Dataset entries
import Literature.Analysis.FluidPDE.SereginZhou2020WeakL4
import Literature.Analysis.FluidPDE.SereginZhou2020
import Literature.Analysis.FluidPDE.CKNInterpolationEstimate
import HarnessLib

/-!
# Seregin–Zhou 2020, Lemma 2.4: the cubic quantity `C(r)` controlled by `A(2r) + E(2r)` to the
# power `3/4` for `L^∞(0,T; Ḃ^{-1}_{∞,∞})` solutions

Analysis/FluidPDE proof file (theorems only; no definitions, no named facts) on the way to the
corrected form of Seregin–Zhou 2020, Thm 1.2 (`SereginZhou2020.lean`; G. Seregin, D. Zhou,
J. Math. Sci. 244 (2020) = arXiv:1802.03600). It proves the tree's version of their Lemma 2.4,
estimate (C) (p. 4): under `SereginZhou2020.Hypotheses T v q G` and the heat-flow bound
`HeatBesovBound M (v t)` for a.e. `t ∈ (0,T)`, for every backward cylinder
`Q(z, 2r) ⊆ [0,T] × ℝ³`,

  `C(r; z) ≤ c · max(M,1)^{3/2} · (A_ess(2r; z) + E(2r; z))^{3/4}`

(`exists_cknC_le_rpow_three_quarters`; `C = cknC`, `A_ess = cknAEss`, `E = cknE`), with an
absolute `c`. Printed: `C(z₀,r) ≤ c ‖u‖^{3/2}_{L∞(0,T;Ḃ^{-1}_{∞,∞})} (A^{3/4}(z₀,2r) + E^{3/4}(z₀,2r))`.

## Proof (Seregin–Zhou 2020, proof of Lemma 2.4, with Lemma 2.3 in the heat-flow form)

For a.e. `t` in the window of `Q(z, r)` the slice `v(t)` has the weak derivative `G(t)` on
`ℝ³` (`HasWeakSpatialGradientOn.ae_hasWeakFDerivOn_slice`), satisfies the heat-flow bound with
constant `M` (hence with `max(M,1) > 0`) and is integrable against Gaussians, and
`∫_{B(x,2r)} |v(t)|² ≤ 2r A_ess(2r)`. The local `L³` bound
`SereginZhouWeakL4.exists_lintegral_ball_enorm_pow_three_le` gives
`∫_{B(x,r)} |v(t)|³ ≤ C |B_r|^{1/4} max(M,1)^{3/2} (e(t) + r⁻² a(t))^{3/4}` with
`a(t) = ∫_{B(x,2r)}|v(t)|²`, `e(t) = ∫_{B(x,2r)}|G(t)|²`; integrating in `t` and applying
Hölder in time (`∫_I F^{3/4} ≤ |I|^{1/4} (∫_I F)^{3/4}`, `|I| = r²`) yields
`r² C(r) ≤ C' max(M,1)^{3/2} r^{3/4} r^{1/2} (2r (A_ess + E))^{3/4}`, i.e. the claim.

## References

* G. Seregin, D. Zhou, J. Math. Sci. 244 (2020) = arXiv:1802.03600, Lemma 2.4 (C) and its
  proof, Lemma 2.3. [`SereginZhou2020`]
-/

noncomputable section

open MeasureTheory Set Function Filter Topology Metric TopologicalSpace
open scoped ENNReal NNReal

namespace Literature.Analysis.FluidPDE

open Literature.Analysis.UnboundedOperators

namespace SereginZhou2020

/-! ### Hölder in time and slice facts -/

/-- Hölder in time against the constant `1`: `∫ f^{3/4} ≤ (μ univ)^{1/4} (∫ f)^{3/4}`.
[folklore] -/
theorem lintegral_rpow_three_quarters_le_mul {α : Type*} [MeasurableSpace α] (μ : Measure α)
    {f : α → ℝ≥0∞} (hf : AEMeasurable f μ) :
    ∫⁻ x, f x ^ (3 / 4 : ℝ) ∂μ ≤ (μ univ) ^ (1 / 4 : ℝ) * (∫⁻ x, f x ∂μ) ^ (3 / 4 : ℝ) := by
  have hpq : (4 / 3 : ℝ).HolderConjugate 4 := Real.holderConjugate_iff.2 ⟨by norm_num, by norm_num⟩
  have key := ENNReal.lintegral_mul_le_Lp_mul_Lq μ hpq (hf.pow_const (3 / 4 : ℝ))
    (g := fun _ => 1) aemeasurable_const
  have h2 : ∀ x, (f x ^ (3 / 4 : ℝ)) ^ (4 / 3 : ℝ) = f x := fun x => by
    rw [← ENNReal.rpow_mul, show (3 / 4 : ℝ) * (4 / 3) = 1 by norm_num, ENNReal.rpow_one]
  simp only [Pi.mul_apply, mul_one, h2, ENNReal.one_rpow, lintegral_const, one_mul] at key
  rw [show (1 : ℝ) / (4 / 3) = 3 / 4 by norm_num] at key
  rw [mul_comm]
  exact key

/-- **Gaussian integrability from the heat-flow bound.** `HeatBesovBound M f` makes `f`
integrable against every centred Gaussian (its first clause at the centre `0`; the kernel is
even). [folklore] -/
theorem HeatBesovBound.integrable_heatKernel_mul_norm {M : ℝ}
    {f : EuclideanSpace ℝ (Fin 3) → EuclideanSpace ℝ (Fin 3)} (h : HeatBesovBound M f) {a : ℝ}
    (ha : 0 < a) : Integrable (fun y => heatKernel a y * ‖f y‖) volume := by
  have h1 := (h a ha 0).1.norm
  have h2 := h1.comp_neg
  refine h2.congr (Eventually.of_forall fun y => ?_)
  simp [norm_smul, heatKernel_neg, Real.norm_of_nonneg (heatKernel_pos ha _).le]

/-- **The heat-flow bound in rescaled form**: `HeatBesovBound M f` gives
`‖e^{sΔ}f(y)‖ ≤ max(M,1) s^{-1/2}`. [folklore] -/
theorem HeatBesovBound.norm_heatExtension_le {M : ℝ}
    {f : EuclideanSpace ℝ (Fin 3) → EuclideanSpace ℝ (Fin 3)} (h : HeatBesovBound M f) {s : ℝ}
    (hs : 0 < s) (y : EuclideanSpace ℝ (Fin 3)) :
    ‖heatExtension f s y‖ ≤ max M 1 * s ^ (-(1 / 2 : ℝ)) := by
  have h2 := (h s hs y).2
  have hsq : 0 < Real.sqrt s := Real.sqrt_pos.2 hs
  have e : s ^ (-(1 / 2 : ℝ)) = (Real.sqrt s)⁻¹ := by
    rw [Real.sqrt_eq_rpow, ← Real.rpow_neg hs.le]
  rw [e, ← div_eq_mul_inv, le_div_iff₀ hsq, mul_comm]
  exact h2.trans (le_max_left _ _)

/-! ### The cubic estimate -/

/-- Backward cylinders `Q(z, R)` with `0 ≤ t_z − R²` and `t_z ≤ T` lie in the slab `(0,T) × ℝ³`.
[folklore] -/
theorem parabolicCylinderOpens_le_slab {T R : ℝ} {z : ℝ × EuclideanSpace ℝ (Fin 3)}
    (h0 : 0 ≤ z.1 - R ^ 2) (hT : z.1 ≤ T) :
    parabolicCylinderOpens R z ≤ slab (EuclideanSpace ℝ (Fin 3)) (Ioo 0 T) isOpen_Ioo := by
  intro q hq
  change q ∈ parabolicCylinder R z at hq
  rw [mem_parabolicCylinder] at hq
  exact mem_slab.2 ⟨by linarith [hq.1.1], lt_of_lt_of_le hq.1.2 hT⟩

---

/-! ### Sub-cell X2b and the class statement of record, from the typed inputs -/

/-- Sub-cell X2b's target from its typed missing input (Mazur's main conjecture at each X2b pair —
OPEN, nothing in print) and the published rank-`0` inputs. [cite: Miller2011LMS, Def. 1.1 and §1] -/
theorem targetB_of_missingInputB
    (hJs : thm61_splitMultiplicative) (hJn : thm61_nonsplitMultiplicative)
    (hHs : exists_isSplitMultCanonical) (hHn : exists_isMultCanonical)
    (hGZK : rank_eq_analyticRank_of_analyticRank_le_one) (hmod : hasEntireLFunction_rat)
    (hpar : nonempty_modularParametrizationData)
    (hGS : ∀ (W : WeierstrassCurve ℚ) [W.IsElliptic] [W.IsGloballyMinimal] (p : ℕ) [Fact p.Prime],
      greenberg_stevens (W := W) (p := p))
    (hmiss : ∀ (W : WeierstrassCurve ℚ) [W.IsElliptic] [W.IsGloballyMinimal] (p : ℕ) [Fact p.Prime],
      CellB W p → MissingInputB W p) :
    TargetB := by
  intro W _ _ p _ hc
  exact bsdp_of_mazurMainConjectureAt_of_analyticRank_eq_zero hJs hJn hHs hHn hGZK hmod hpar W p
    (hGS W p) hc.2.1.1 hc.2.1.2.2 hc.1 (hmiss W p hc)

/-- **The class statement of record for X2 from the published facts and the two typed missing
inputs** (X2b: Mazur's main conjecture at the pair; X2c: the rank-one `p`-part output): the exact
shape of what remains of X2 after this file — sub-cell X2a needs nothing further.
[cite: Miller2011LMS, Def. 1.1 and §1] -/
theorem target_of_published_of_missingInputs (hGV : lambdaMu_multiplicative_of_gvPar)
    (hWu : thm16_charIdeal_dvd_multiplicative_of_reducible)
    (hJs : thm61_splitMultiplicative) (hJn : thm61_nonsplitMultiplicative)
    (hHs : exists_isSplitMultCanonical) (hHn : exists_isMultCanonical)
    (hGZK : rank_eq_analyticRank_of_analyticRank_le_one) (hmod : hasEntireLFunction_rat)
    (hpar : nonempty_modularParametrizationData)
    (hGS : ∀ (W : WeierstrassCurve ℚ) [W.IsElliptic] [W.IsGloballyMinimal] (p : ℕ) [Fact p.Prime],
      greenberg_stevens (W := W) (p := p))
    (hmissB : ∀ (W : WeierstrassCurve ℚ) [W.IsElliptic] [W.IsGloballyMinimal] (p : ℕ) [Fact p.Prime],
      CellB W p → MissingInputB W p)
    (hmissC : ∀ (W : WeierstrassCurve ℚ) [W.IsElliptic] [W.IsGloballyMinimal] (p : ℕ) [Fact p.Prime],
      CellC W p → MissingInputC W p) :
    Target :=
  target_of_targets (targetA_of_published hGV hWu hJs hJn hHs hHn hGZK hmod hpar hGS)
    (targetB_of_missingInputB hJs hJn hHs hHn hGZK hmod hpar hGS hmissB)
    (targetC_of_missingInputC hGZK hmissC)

- Exercise goal:
Retype only the stretch of lines above starting at the one with "import Literature.Analysis.FluidPDE.SereginZhou2020WeakL4" and stopping at the one with "J. Math. Sci. 244 (2020) = arXiv:1802.03600).", exactly as written, with both kept.

- Answer section:
import Literature.Analysis.FluidPDE.SereginZhou2020WeakL4
import Literature.Analysis.FluidPDE.SereginZhou2020
import Literature.Analysis.FluidPDE.CKNInterpolationEstimate
import HarnessLib

/-!
# Seregin–Zhou 2020, Lemma 2.4: the cubic quantity `C(r)` controlled by `A(2r) + E(2r)` to the
# power `3/4` for `L^∞(0,T; Ḃ^{-1}_{∞,∞})` solutions

Analysis/FluidPDE proof file (theorems only; no definitions, no named facts) on the way to the
corrected form of Seregin–Zhou 2020, Thm 1.2 (`SereginZhou2020.lean`; G. Seregin, D. Zhou,
J. Math. Sci. 244 (2020) = arXiv:1802.03600). It proves the tree's version of their Lemma 2.4,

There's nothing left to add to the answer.